Contour scan results of Table 4 were compared with the critical location that would be obtained following ISO 6336-3 recommendations. The standard prescribes that cracks in the tooth root typically initiate the point of tangency between a line inclined at 30 degrees and the tooth root profile. This guideline is based on empirical observations and analytical studies that have identified this location as the point of maximum tensile stress under load, making it the most susceptible to crack initiation. In Fig. 11 and 12, the critical locations experimentally obtained, their average value χm, the critical location predicted by ISO 6336‑3 and the one predicted by the FEA model (point of maximum bending stress) are compared. As can be observed, the points predicted by ISO 6336‑3 standard and FEA agree (they are both based on a linear-elastic material behavior assumption) and fall within the range of points that were experimentally obtained. However, they lie at the edge of such range, with most of critical locations experimentally obtained located slightly higher in the tooth root fillet than what is predicted by ISO 6336‑3 and the FEA model. This is well highlighted in Fig. 12, where the critical location predicted by ISO 6336‑3 (χISO) and by the FEA model (χFEA) are compared with the Gauss distribution of critical locations experimentally obtained. The ISO-predicted value falls within the 5.56th percentile.
Fig. 11
Comparison of experimental, ISO-predicted and simulation-predicted critical locations.

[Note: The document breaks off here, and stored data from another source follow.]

import Summits.BirchSwinnertonDyer.BirchSwinnertonDyer.Theorems.Rank2ObservatoryRank3Psi3RationalRoots
import Literature.NumberTheory.EllipticCurves.TwoTorsionOddDegreeBaseChangeProofs
import HarnessLib

/-!
# Rank-2 observatory, rank-3 arm — THE MOD-2 GALOIS IMAGE OF THE RANK-3 TABLE, ROW BY ROW:
# `ρ̄_{E,2}` is onto `GL₂(𝔽₂)` on exactly `8 471` of the `9 487` rows; not onto on the `986` rows with a
# rational `2`-torsion point and on `30` further rows, where `E[2]` is irreducible and `Δ ∈ ℚ^{×2}`

HONEST FRAMING: per-curve certified theorems and census instruments; no claim on BSD in rank ≥ 2.
Cell `b2b-bsdr2`, unit `b2b-bsdr2-cert-2` (rank-3 arm), gen 62 (KCI row 64); zero-kit; the only new data are the
`30` pairs `(i, √Δ)` of `c3Sqrt` (checked in the kernel against the row's `Δ`).
`--supports stmt-BirchSwinnertonDyer-16218 --as helper` (no stub closes; the value is a theorem).

WHAT IS CERTIFIED, for every row `r = rank3Table[i]` (the row's model `r.curve`, `Δ = r.delta`):
* `hasSurjectiveModNGaloisRep_two_iff_irreducible_and_not_isSquare` (generic, any elliptic `W/ℚ`):
  `ρ̄_{W,2}` onto `Aut(W[2]) ≅ GL₂(𝔽₂)` **iff** `W[2]` is an irreducible `Γ_ℚ`-module **and** `Δ_W ∉ ℚ^{×2}` — the
  tree-PROVED Dokchitser–Dokchitser criterion (`DokchitserDokchitser2012.hasSurjectiveModNGaloisRep_two_iff_of_two_ne_zero`:
  onto iff no rational point of order `2` and `Δ ∉ ℚ^{×2}`) joined with the tree's "no point of order `2` iff the
  `2`-division cubic has no rational root" (`forall_two_nsmul_iff_forall_not_isRoot_twoTorsionPolynomial`) and
  "`E[2]` reducible iff the cubic has a rational root" (`not_hasIrreducibleModPGaloisRep_two_iff_exists_isRoot_…`).
* `Rank3Row.hasSurjectiveModNGaloisRep_two_iff_of_getElem?` — **hypothesis-free per row**:
  `ρ̄_{E_r,2}` onto **iff** `redTwoAt i = none` (row 58/60: no rational `2`-torsion, `E[2]` irreducible) **and**
  `c3At i = none` (not one of the `30` listed square-`Δ` rows).  The three cases:
  `Rank3Row.hasSurjectiveModNGaloisRep_two_of_getElem?` (onto; `8 471` rows: `Δ ∉ ℚ^{×2}` certified by the least prime
  `ℓ ∈ {3, …, 47}` with `X² − Δ` rootless mod `ℓ`, searched IN THE KERNEL — row 63's `noRootModB` — then
  integral ⇒ rational by `Rat.isSquare_intCast_iff`), `Rank3Row.not_hasSurjectiveModNGaloisRep_two_of_redTwoAt`
  (`986` rows), `Rank3Row.irreducible_isSquare_of_c3At` (`30` rows: `E[2]` irreducible, `Δ = s²`, not onto — the
  image is then the subgroup of order `3` of `GL₂(𝔽₂) ≅ S₃`, i.e. `ℚ(E[2])/ℚ` is cyclic cubic; only the three
  formal conjuncts are claimed).
* `surjectiveRows_count` / `c3Sqrt_offTwo`: `8 471` rows off both lists (kernel count over `range 9487`), the `30` listed rows
  off the `2`-torsion list; with row 58's `986`: `8 471 + 986 + 30 = 9 487`.  Samples `5077a1` (row `0`, onto) and
  `61504cg1` (row `189`, `Δ = 3968²`, not onto).
Method: one kernel pass `m2Go` per chunk (`decide +kernel`, row 59's indexed walk; structural soundness `m2Go_getElem?`,
assembly `m2Go_append`).  Sources: T. Dokchitser–V. Dokchitser, Math. Z. 272 (2012), Theorem (1); Silverman AEC III.1
(`Δ`, `b`-invariants), III.2.3; Serre 1972 §5.3 (image of `ρ̄₂` in `S₃`, `Δ` square ⟺ image ⊂ `A₃`).
-/

set_option linter.dupNamespace false
set_option autoImplicit false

Even if the difference between actual χm and FEA and ISO-predicted critical location might seem an uninfluential detail about teeth behavior, it actually represents a significant aspect for gears fatigue design, influencing the whole crack initiation and propagation trends [27]. The explanation of why such divergency is obtained could lie in the high deformations that the teeth experienced during LCF STB testing. As teeth underwent cyclic loads that exceeded their yield strength, the tooth profile was deformed in such a way that its actual shape during operation deviated considerably from the nominal one, affecting the distribution of stresses and moving the location of maximum bending stress upwards in the tooth root fillet. Such effect cannot be captured neither by the FEA model, which is based on purely elastic behavior, nor by the method of ISO 6336‑3 standard, which is based on the intersection of the 30 degrees-tilted line with the nominal, undeformed profile of the tooth and on the assumption of linear-elastic behavior. Such approaches work effectively in HCF conditions, where deformations are small, but under LCF discrepancies like the one observed in this work might emerge. Also in [28] it is possible to observe a failure location in the higher part of the tooth root fillet due to loads causing plasticity (in this case due to monotonic testing).
3.3 Stress-Life analysis
An examination of the accuracy of the ISO 6336‑3 standard for stress-life relationships in the LCF and HCF regime for the AISI 8620 material is performed using the aggregate experimental STB testing (Method A) and tabulated reference values from the standard (Method B). Specifically for comparison, an examination of the LCF and HCF knee points described in the ISO standard Method B is performed where for a case carburized wrought material (material designation: Eh) the LCF knee point occurs at \(N=10^{3}\) cycles and the HCF knee point occurs at \(N=3\cdot 10^{6}\) cycles.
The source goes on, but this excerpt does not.